Stored data:
/-- **THE SHIFTED-ENERGY LYAPUNOV IDENTITY at a Galerkin steady state.** Let `u ∈ H` be level-`N` with
representative `ū = P_N u`, and let `s ∈ H` be a level-`N` Galerkin steady state at `(ν, f)` (every
level-`N` band test annihilates `⟨F(s), ·⟩`) with representative `s̄ = P_N s`; put `w̄ = ū − s̄`. Then
`⟨F(u), ū⟩ − ⟨F(u), s̄⟩ = −ν ‖∇w̄‖² + ∫⟪(w̄·∇)w̄, s̄⟫` (`‖∇w̄‖² = −∫⟪w̄, Δw̄⟫`).
Proof: generator = flux on the representative (`Torus.nsGeneratorPairing_eq_flux`), the two Galerkin
equations of `s` tested with `ū` and `s̄`, symmetry of `∫⟪·, Δ·⟫`, `b(a,a,a) = 0` and
`trilinear_rearrangement`. This is Temam's uniqueness computation for steady states, run on the
generator of the Galerkin dynamics. [cite: Temam1979, Ch. II Thm. 1.3 (uniqueness for small data)] -/
theorem shiftedEnergy_generator_eq :
    ∀ (ν : ℝ) (f : T3 → R3), Torus.IsSmooth f → ∀ (N : ℕ) (u s : H3),
    IsLevel N u → IsLevel N s → IsGalerkinSteady ν f N s →
    Torus.nsGeneratorPairing ν f u (trunc N u) - Torus.nsGeneratorPairing ν f u (trunc N s) =
      ν * (∫ x, ⟪trunc N u x - trunc N s x, Torus.laplacian (trunc N u - trunc N s) x⟫_ℝ) +
        ∫ x, ⟪Torus.convect (trunc N u - trunc N s) (trunc N u - trunc N s) x, trunc N s x⟫_ℝ := by
  intro ν f hf N u s hu hs hst
  -- smoothness / solenoidality of the representatives
  have hU : Torus.IsSmooth (trunc N u) := Torus.isSmooth_fourierTruncate N ((u.1 : L2T3) : T3 → R3)
  have hSm : Torus.IsSmooth (trunc N s) := Torus.isSmooth_fourierTruncate N ((s.1 : L2T3) : T3 → R3)
  have hUdiv : Torus.IsDivFree (trunc N u) := (isBandTest_trunc u).2.1
  have hSdiv : Torus.IsDivFree (trunc N s) := (isBandTest_trunc s).2.1
  have hW : Torus.IsSmooth (trunc N u - trunc N s) := hU.sub hSm
  -- flux forms for `u` (representative `ū`) against `ū` and `s̄`
  have hf2 : MemLp f 2 volume := hf.memLp 2
  have Fu := Torus.nsGeneratorPairing_eq_flux ν hf2 hU (coe_ae_eq_trunc u hu)
  have Fs := Torus.nsGeneratorPairing_eq_flux ν hf2 hSm (coe_ae_eq_trunc u hu)
  -- the Galerkin equations of `s` (representative `s̄`) tested with `ū` and `s̄`
  have Gu : (∫ x, (⟪trunc N s x, Torus.convect (trunc N s) (trunc N u) x⟫_ℝ +
      ν * ⟪trunc N s x, Torus.laplacian (trunc N u) x⟫_ℝ + ⟪f x, trunc N u x⟫_ℝ)) = 0 := by
    rw [← Torus.nsGeneratorPairing_eq_flux ν hf2 hU (coe_ae_eq_trunc s hs)]
    exact hst _ (isBandTest_trunc u)
  have Gs : (∫ x, (⟪trunc N s x, Torus.convect (trunc N s) (trunc N s) x⟫_ℝ +
      ν * ⟪trunc N s x, Torus.laplacian (trunc N s) x⟫_ℝ + ⟪f x, trunc N s x⟫_ℝ)) = 0 := by
    rw [← Torus.nsGeneratorPairing_eq_flux ν hf2 hSm (coe_ae_eq_trunc s hs)]
    exact hst _ (isBandTest_trunc s)
  -- split all flux integrals into their three summands
  have spl : ∀ {a g : T3 → R3}, Torus.IsSmooth a → Torus.IsSmooth g →
      (∫ x, (⟪a x, Torus.convect a g x⟫_ℝ + ν * ⟪a x, Torus.laplacian g x⟫_ℝ + ⟪f x, g x⟫_ℝ)) =
        (∫ x, ⟪a x, Torus.convect a g x⟫_ℝ) + ν * (∫ x, ⟪a x, Torus.laplacian g x⟫_ℝ) +
          ∫ x, ⟪f x, g x⟫_ℝ := by
    intro a g ha hg
    have i1 : Integrable (fun x => ⟪a x, Torus.convect a g x⟫_ℝ) volume := (ha.inner (ha.convect hg)).integrable
    have i2 : Integrable (fun x => ν * ⟪a x, Torus.laplacian g x⟫_ℝ) volume :=
      ((ha.inner hg.laplacian).integrable).const_mul ν
    have i3 : Integrable (fun x => ⟪f x, g x⟫_ℝ) volume := (hf.inner hg).integrable
    have i12 : Integrable (fun x => ⟪a x, Torus.convect a g x⟫_ℝ + ν * ⟪a x, Torus.laplacian g x⟫_ℝ) volume :=
      i1.add i2
    rw [integral_add i12 i3, integral_add i1 i2, integral_const_mul]
  rw [spl hU hU] at Fu
  rw [spl hU hSm] at Fs
  rw [spl hSm hU] at Gu
  rw [spl hSm hSm] at Gs
  -- `b(ū,ū,ū) = 0`, `b(s̄,s̄,s̄) = 0`
  have T1 : ∫ x, ⟪trunc N u x, Torus.convect (trunc N u) (trunc N u) x⟫_ℝ = 0 := by
    rw [integral_congr_ae (ae_of_all _ fun x => real_inner_comm _ _)]
    exact b_self_eq_zero hU hUdiv hU
  have T2 : ∫ x, ⟪trunc N s x, Torus.convect (trunc N s) (trunc N s) x⟫_ℝ = 0 := by
    rw [integral_congr_ae (ae_of_all _ fun x => real_inner_comm _ _)]
    exact b_self_eq_zero hSm hSdiv hSm
  -- symmetry of the Laplacian pairing
  have L1 : ∫ x, ⟪trunc N s x, Torus.laplacian (trunc N u) x⟫_ℝ =
      ∫ x, ⟪trunc N u x, Torus.laplacian (trunc N s) x⟫_ℝ := by
    rw [← Torus.integral_inner_laplacian_comm hSm hU]
    exact integral_congr_ae (ae_of_all _ fun x => real_inner_comm _ _)
  -- the Laplacian pairing of the difference
  have iUU : Integrable (fun x => ⟪trunc N u x, Torus.laplacian (trunc N u) x⟫_ℝ) volume :=
    (hU.inner hU.laplacian).integrable
  have iUS : Integrable (fun x => ⟪trunc N u x, Torus.laplacian (trunc N s) x⟫_ℝ) volume :=
    (hU.inner hSm.laplacian).integrable
  have iSU : Integrable (fun x => ⟪trunc N s x, Torus.laplacian (trunc N u) x⟫_ℝ) volume :=
    (hSm.inner hU.laplacian).integrable
  have iSS : Integrable (fun x => ⟪trunc N s x, Torus.laplacian (trunc N s) x⟫_ℝ) volume :=
    (hSm.inner hSm.laplacian).integrable
  have LW : ∫ x, ⟪trunc N u x - trunc N s x, Torus.laplacian (trunc N u - trunc N s) x⟫_ℝ =
      ((∫ x, ⟪trunc N u x, Torus.laplacian (trunc N u) x⟫_ℝ) - ∫ x, ⟪trunc N u x, Torus.laplacian (trunc N s) x⟫_ℝ) -
        ((∫ x, ⟪trunc N s x, Torus.laplacian (trunc N u) x⟫_ℝ) - ∫ x, ⟪trunc N s x, Torus.laplacian (trunc N s) x⟫_ℝ) := by
    have e : ∀ x, ⟪trunc N u x - trunc N s x, Torus.laplacian (trunc N u - trunc N s) x⟫_ℝ =
        (⟪trunc N u x, Torus.laplacian (trunc N u) x⟫_ℝ - ⟪trunc N u x, Torus.laplacian (trunc N s) x⟫_ℝ) -
          (⟪trunc N s x, Torus.laplacian (trunc N u) x⟫_ℝ - ⟪trunc N s x, Torus.laplacian (trunc N s) x⟫_ℝ) := by
      intro x
      rw [Torus.laplacian_sub hU hSm, Pi.sub_apply, inner_sub_left, inner_sub_right, inner_sub_right]
    have iA : Integrable (fun x => ⟪trunc N u x, Torus.laplacian (trunc N u) x⟫_ℝ -
        ⟪trunc N u x, Torus.laplacian (trunc N s) x⟫_ℝ) volume := iUU.sub iUS
    have iB : Integrable (fun x => ⟪trunc N s x, Torus.laplacian (trunc N u) x⟫_ℝ -
        ⟪trunc N s x, Torus.laplacian (trunc N s) x⟫_ℝ) volume := iSU.sub iSS
    simp_rw [e]
    rw [integral_sub iA iB, integral_sub iUU iUS, integral_sub iSU iSS]
  -- the trilinear rearrangement
  have TR := trilinear_rearrangement hU hUdiv hSm hSdiv
  -- assemble
  rw [Fu, Fs, LW, ← TR, T1]
  rw [T2] at Gs
  have Gu' : ∫ x, ⟪f x, trunc N u x⟫_ℝ =
      -(∫ x, ⟪trunc N s x, Torus.convect (trunc N s) (trunc N u) x⟫_ℝ) -
        ν * ∫ x, ⟪trunc N s x, Torus.laplacian (trunc N u) x⟫_ℝ := by linarith
  have Gs' : ∫ x, ⟪f x, trunc N s x⟫_ℝ = -(ν * ∫ x, ⟪trunc N s x, Torus.laplacian (trunc N s) x⟫_ℝ) := by
    linarith
  rw [Gu', Gs', L1]
  ring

> [WORK REQUEST]: An exact copy of the data is needed, running from its first line through the line that holds "have hSm : Torus.IsSmooth", and nothing beyond that.

> [YOUR SOLUTION]:
/-- **THE SHIFTED-ENERGY LYAPUNOV IDENTITY at a Galerkin steady state.** Let `u ∈ H` be level-`N` with
representative `ū = P_N u`, and let `s ∈ H` be a level-`N` Galerkin steady state at `(ν, f)` (every
level-`N` band test annihilates `⟨F(s), ·⟩`) with representative `s̄ = P_N s`; put `w̄ = ū − s̄`. Then
`⟨F(u), ū⟩ − ⟨F(u), s̄⟩ = −ν ‖∇w̄‖² + ∫⟪(w̄·∇)w̄, s̄⟫` (`‖∇w̄‖² = −∫⟪w̄, Δw̄⟫`).
Proof: generator = flux on the representative (`Torus.nsGeneratorPairing_eq_flux`), the two Galerkin
equations of `s` tested with `ū` and `s̄`, symmetry of `∫⟪·, Δ·⟫`, `b(a,a,a) = 0` and
`trilinear_rearrangement`. This is Temam's uniqueness computation for steady states, run on the
generator of the Galerkin dynamics. [cite: Temam1979, Ch. II Thm. 1.3 (uniqueness for small data)] -/
theorem shiftedEnergy_generator_eq :
    ∀ (ν : ℝ) (f : T3 → R3), Torus.IsSmooth f → ∀ (N : ℕ) (u s : H3),
    IsLevel N u → IsLevel N s → IsGalerkinSteady ν f N s →
    Torus.nsGeneratorPairing ν f u (trunc N u) - Torus.nsGeneratorPairing ν f u (trunc N s) =
      ν * (∫ x, ⟪trunc N u x - trunc N s x, Torus.laplacian (trunc N u - trunc N s) x⟫_ℝ) +
        ∫ x, ⟪Torus.convect (trunc N u - trunc N s) (trunc N u - trunc N s) x, trunc N s x⟫_ℝ := by
  intro ν f hf N u s hu hs hst
  -- smoothness / solenoidality of the representatives
  have hU : Torus.IsSmooth (trunc N u) := Torus.isSmooth_fourierTruncate N ((u.1 : L2T3) : T3 → R3)
  have hSm : Torus.IsSmooth (trunc N s) := Torus.isSmooth_fourierTruncate N ((s.1 : L2T3) : T3 → R3)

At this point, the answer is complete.